───── Input material ─────

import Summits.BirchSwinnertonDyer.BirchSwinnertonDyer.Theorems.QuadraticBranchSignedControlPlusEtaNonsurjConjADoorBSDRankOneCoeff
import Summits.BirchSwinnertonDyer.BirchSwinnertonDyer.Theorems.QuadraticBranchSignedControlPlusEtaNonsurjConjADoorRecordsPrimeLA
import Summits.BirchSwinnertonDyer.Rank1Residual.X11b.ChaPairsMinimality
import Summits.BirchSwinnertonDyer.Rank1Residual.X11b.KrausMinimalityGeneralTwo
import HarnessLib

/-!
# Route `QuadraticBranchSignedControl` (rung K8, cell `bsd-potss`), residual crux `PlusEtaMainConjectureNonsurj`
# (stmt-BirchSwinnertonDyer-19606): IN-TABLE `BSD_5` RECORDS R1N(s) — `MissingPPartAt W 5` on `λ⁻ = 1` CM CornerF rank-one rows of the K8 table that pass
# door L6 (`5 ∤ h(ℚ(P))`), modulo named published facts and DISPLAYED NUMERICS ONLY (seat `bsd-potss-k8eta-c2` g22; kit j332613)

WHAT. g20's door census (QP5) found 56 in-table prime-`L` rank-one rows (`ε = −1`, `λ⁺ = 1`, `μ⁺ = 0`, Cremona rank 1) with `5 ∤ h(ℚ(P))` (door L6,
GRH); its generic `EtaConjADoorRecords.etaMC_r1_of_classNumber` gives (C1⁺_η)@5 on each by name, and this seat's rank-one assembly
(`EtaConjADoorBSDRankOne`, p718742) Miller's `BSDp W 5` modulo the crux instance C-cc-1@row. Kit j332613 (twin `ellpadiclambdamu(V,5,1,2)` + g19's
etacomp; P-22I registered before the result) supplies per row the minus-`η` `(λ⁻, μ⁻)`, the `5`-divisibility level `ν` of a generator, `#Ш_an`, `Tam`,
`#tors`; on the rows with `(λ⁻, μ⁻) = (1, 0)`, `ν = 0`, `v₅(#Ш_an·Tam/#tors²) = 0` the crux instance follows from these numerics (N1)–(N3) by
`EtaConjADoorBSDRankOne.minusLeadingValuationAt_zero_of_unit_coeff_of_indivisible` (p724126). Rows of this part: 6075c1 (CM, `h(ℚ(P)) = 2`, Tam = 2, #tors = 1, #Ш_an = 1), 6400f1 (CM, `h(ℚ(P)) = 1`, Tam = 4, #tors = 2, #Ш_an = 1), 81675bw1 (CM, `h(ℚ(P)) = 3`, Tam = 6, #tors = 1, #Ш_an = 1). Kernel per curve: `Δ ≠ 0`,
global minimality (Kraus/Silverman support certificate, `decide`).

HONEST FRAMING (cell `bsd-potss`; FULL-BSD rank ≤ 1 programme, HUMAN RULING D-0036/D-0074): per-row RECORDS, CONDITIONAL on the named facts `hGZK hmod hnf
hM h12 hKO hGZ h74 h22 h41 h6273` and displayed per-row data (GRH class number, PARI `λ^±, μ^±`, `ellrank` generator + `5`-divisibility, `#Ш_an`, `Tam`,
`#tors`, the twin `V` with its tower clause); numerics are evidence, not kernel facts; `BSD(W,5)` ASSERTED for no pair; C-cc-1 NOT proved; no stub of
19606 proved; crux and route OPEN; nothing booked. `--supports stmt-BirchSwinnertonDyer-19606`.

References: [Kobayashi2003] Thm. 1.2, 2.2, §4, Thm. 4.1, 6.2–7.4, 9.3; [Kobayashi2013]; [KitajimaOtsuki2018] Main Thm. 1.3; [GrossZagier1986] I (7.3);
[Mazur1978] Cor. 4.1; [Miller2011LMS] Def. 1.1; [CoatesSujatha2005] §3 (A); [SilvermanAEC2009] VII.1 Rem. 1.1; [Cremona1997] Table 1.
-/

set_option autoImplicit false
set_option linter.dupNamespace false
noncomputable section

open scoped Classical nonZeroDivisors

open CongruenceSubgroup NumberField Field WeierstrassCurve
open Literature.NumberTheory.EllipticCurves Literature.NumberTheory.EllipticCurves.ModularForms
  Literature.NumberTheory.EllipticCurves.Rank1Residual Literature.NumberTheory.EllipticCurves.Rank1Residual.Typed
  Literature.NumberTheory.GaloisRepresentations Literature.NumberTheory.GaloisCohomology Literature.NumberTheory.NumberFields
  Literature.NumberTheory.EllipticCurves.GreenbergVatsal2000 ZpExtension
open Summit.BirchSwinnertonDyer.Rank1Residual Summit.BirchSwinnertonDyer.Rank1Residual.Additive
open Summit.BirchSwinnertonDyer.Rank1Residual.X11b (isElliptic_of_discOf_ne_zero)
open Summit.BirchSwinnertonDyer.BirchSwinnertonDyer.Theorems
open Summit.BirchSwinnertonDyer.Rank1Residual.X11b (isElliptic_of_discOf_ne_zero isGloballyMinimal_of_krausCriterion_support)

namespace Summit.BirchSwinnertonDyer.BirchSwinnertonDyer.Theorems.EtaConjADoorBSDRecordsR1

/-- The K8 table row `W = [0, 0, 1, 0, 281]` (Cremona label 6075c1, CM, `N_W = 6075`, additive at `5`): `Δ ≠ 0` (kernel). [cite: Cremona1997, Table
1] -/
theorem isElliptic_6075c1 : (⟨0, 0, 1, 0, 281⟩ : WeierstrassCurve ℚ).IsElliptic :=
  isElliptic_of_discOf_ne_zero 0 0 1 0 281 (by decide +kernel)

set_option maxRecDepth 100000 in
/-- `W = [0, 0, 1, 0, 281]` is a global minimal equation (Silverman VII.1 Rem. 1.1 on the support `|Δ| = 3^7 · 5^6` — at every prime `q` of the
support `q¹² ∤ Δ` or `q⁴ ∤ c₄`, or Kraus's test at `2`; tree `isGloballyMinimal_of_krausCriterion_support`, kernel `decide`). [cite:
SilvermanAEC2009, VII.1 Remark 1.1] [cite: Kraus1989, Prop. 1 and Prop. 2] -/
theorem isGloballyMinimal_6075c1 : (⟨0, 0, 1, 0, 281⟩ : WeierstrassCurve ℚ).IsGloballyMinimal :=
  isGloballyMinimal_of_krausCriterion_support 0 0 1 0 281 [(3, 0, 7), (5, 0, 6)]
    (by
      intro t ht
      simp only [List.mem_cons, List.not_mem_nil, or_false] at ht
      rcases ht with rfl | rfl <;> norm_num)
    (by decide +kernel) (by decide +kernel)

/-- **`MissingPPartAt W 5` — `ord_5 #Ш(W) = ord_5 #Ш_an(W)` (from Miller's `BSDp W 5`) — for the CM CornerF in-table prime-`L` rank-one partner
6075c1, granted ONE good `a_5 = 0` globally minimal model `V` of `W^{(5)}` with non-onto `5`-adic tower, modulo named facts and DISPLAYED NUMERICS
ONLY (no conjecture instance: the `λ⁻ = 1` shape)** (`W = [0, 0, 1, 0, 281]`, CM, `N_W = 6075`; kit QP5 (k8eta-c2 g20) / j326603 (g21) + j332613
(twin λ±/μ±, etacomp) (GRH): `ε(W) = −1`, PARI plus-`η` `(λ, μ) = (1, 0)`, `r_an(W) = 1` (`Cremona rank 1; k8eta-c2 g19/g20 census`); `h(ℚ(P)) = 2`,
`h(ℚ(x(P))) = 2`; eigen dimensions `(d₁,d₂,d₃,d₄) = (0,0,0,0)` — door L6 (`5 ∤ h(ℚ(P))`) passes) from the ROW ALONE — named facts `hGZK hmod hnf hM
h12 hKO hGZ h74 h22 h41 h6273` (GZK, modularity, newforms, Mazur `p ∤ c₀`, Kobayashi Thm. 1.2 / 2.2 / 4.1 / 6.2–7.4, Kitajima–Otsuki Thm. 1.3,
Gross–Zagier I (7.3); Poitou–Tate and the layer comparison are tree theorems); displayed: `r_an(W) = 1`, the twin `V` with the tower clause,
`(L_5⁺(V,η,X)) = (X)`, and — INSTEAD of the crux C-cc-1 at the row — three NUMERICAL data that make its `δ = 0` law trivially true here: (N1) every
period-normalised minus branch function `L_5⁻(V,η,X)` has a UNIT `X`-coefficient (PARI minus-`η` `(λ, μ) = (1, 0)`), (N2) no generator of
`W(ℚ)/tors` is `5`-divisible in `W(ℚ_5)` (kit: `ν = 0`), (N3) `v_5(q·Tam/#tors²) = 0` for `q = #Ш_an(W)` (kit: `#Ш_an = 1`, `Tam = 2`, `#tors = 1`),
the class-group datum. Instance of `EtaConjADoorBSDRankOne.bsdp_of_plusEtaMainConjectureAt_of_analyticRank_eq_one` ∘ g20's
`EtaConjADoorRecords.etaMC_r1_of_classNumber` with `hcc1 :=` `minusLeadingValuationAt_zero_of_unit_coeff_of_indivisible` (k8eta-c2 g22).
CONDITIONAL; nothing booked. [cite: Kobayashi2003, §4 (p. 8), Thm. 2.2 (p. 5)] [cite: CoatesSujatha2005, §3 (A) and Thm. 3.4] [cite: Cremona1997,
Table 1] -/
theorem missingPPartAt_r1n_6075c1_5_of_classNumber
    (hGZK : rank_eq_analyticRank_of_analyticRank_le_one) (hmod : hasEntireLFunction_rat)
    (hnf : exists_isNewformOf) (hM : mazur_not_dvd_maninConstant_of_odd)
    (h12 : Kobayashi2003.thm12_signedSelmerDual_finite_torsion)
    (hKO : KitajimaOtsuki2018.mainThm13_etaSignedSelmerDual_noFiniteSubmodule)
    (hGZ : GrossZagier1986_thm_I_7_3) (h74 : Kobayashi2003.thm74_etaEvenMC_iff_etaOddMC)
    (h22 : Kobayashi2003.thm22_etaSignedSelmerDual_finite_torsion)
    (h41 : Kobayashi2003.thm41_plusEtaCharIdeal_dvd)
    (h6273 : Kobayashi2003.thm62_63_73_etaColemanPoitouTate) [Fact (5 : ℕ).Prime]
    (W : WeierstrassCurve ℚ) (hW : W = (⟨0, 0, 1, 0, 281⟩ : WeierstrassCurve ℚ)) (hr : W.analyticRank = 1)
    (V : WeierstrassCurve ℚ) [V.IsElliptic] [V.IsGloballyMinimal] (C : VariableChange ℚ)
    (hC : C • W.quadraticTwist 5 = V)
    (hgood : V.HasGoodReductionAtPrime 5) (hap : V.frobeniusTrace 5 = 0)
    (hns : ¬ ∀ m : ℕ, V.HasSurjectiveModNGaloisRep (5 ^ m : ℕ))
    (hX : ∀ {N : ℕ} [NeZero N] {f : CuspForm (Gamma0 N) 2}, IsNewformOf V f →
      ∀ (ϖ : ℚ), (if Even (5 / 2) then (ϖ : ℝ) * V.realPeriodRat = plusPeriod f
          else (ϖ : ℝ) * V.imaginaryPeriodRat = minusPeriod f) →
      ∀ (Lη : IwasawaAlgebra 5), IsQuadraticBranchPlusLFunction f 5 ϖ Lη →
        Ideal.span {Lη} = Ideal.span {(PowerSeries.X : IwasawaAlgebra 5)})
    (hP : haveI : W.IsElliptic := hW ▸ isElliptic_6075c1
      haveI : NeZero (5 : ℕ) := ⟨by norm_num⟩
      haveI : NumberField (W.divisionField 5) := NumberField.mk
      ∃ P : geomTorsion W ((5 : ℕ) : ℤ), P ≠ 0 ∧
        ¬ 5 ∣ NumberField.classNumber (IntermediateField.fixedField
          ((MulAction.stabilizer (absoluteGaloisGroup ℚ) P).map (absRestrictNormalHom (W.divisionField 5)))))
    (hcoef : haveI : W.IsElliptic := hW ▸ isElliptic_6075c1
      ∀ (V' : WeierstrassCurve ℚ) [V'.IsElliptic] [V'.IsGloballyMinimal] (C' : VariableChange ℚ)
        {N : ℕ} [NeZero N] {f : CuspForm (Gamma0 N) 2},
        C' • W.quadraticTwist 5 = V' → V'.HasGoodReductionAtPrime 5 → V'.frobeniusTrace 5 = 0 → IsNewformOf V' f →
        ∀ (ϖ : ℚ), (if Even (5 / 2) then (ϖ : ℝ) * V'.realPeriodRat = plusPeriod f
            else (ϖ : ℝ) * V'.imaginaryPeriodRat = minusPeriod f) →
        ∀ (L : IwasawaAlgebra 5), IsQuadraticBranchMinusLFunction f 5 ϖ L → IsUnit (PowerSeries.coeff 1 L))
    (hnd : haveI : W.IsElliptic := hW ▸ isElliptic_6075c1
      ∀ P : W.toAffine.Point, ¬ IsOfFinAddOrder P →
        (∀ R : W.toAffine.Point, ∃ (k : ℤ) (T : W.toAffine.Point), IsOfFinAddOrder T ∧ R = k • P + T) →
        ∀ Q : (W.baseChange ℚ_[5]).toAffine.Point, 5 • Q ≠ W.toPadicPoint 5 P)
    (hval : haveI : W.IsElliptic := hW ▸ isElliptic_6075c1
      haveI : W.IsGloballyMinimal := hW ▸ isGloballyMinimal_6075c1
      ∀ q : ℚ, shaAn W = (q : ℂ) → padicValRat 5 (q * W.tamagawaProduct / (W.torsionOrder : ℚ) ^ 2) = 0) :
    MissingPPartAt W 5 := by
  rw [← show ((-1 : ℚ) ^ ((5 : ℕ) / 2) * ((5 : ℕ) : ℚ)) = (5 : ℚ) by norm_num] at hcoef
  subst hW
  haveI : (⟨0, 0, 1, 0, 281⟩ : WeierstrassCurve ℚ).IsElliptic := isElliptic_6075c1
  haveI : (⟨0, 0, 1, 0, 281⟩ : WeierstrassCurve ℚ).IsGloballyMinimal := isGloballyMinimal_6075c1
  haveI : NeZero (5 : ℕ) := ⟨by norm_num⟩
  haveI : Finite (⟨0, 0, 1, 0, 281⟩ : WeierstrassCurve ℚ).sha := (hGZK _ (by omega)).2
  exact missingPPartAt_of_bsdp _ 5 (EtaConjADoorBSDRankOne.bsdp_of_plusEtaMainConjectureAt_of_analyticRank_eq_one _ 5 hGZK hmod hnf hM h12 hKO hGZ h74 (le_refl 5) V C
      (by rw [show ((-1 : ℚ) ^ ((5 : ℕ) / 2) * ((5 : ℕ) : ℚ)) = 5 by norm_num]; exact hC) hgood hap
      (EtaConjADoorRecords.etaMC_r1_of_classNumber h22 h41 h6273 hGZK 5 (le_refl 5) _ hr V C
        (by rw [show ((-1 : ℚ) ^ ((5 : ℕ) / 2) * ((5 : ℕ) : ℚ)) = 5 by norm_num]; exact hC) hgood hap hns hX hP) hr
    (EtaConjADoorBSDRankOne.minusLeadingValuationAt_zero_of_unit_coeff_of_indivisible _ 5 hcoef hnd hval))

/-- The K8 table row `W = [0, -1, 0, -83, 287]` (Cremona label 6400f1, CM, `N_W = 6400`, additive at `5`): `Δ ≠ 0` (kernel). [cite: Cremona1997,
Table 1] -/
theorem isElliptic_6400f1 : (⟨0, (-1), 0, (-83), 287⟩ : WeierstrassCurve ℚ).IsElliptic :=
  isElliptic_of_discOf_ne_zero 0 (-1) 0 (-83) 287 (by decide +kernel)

─────
───── Input material ─────

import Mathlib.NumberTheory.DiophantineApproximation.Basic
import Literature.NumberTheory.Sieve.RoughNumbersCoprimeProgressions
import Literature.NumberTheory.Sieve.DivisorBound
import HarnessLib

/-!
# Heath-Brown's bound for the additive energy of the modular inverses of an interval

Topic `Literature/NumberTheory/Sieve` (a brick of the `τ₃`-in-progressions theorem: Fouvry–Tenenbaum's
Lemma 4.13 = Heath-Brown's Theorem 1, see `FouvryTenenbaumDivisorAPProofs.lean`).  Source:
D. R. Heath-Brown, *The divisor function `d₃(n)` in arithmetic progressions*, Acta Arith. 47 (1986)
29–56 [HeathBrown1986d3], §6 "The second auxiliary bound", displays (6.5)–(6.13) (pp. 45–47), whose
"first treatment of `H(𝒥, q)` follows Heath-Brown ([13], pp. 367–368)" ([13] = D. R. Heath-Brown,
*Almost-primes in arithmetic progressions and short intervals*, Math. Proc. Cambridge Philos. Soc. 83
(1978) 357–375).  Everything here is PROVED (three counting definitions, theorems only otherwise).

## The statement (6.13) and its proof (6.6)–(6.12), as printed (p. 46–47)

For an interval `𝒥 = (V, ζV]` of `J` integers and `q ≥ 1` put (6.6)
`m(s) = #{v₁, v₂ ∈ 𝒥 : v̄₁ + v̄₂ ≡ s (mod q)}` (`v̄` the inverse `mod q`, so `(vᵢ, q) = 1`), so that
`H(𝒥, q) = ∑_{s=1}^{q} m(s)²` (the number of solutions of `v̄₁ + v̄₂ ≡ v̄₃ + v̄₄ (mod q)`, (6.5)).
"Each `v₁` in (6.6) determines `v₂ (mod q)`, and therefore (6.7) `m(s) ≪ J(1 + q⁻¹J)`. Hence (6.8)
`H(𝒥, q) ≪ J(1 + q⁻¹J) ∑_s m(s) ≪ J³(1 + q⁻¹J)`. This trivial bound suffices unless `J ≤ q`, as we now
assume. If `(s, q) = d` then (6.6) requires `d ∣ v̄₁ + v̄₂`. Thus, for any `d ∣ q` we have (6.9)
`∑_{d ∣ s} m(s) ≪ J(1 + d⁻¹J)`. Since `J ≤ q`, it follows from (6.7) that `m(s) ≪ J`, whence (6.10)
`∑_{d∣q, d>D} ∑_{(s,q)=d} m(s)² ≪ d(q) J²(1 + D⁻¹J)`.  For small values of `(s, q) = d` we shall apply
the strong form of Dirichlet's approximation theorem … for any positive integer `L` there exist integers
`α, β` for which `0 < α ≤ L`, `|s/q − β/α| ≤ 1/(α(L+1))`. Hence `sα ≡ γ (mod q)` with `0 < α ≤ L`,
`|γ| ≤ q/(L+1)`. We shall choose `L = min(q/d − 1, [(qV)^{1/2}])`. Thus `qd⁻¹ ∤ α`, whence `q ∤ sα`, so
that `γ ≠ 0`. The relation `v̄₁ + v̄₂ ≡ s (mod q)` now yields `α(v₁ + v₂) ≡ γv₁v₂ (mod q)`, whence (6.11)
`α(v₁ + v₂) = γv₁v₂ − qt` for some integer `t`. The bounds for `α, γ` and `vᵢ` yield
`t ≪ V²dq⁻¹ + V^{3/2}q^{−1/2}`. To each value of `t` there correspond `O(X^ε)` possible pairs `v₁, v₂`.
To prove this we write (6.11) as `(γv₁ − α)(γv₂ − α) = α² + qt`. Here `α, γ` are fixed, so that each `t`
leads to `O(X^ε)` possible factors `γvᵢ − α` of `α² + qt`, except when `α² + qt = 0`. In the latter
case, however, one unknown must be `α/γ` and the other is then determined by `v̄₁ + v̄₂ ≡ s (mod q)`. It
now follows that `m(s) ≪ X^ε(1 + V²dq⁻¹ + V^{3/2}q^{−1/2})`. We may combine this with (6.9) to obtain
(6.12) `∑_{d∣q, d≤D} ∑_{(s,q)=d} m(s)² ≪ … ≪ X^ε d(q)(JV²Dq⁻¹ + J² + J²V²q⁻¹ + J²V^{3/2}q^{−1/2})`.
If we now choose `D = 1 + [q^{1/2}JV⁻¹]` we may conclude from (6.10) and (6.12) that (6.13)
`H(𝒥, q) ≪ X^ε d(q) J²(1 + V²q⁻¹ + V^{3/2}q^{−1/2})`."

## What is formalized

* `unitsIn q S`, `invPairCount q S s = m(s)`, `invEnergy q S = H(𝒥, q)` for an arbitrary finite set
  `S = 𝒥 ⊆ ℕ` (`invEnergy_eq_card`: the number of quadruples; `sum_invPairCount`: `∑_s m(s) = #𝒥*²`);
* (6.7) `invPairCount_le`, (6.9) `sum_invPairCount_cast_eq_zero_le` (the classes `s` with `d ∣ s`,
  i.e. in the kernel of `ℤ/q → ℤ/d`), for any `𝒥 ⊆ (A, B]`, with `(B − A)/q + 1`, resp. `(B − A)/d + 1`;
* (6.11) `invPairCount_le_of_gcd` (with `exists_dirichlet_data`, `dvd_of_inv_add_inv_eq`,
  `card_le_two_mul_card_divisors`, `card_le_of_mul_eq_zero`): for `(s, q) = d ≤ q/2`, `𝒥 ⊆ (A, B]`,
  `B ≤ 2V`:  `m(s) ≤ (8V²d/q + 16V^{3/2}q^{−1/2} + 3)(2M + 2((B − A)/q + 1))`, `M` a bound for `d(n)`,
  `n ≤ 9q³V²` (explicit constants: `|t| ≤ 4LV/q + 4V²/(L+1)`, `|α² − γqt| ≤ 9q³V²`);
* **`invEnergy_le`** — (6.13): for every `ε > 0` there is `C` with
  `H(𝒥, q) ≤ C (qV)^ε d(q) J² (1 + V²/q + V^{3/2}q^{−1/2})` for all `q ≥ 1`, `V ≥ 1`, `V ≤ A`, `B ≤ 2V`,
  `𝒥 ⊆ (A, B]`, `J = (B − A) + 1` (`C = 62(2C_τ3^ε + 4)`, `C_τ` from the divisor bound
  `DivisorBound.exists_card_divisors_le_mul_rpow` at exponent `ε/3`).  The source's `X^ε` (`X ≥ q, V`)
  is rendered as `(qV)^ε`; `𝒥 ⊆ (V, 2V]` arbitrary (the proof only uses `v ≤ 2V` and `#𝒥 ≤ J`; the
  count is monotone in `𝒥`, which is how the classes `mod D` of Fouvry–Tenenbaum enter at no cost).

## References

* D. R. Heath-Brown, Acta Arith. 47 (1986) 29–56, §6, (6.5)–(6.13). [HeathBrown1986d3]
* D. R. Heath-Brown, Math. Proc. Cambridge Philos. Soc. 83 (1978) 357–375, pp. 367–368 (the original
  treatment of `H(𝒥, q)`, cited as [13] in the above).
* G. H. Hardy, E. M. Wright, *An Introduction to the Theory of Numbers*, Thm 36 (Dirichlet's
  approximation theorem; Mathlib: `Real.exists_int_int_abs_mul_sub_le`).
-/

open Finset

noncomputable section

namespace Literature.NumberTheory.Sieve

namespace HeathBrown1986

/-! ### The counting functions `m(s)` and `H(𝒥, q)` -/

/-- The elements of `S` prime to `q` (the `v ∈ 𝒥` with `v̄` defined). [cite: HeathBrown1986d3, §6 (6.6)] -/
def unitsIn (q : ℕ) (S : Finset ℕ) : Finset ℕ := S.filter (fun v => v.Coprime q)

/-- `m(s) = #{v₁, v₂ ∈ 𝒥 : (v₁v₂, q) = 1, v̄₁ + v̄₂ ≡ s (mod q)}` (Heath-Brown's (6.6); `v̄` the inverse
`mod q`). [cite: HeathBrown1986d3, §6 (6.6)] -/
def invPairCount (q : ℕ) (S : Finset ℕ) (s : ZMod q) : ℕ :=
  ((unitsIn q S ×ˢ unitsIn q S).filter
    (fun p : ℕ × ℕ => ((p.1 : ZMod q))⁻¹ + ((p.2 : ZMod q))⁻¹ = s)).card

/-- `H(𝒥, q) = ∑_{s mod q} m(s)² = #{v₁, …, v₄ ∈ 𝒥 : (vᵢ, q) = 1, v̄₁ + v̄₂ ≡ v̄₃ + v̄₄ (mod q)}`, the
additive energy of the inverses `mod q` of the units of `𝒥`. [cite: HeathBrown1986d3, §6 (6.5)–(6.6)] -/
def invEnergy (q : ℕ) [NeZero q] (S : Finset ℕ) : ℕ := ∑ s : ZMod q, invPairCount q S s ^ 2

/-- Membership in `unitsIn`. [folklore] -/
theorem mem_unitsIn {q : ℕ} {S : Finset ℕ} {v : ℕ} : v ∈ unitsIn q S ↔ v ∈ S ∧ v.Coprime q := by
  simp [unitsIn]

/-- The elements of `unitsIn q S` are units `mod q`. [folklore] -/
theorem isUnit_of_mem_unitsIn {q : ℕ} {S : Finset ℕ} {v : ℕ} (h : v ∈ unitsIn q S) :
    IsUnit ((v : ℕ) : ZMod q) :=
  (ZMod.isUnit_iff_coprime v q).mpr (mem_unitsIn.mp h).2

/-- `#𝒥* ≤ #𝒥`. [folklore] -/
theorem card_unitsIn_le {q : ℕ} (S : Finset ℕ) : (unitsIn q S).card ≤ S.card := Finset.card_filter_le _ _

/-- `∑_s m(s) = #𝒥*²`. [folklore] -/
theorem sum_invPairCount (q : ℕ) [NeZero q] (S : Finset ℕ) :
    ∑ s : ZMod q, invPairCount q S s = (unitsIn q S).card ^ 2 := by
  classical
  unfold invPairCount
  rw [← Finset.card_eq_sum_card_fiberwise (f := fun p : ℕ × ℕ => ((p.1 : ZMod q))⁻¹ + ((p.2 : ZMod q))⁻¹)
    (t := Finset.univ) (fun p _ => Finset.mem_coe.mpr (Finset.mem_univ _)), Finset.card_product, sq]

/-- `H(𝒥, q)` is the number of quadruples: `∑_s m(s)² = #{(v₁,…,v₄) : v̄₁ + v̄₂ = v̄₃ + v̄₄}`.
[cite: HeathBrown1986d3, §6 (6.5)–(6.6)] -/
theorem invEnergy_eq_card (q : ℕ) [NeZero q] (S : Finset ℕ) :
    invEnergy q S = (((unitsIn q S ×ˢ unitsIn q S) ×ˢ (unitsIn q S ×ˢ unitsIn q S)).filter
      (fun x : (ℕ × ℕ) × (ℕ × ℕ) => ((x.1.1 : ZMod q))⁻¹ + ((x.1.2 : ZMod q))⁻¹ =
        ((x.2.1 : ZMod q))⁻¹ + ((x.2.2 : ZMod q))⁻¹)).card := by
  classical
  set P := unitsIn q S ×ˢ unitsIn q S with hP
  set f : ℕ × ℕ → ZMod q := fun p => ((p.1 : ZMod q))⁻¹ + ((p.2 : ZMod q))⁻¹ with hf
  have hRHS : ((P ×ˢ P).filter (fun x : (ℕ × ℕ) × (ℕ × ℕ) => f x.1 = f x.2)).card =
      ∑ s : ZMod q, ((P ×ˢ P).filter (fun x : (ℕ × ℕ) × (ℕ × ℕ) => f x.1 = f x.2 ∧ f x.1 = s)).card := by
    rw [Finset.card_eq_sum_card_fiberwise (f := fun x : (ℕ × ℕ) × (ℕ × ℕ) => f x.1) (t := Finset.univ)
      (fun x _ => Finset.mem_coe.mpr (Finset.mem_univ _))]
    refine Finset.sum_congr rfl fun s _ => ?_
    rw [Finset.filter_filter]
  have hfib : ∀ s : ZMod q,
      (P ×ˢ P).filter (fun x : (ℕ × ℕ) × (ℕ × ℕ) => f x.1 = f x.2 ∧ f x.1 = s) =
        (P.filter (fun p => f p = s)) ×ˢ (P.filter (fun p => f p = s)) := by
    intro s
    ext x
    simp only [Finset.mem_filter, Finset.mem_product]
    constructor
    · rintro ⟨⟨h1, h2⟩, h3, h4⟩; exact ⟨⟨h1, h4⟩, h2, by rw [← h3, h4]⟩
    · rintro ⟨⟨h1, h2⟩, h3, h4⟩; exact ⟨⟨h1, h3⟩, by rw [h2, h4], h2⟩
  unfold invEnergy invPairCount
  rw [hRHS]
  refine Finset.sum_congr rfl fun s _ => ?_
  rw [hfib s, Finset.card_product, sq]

─────

> **Task description**
In how many lines of the data does the string "stmt" appear? Give only the number.

> **Problem solution**
2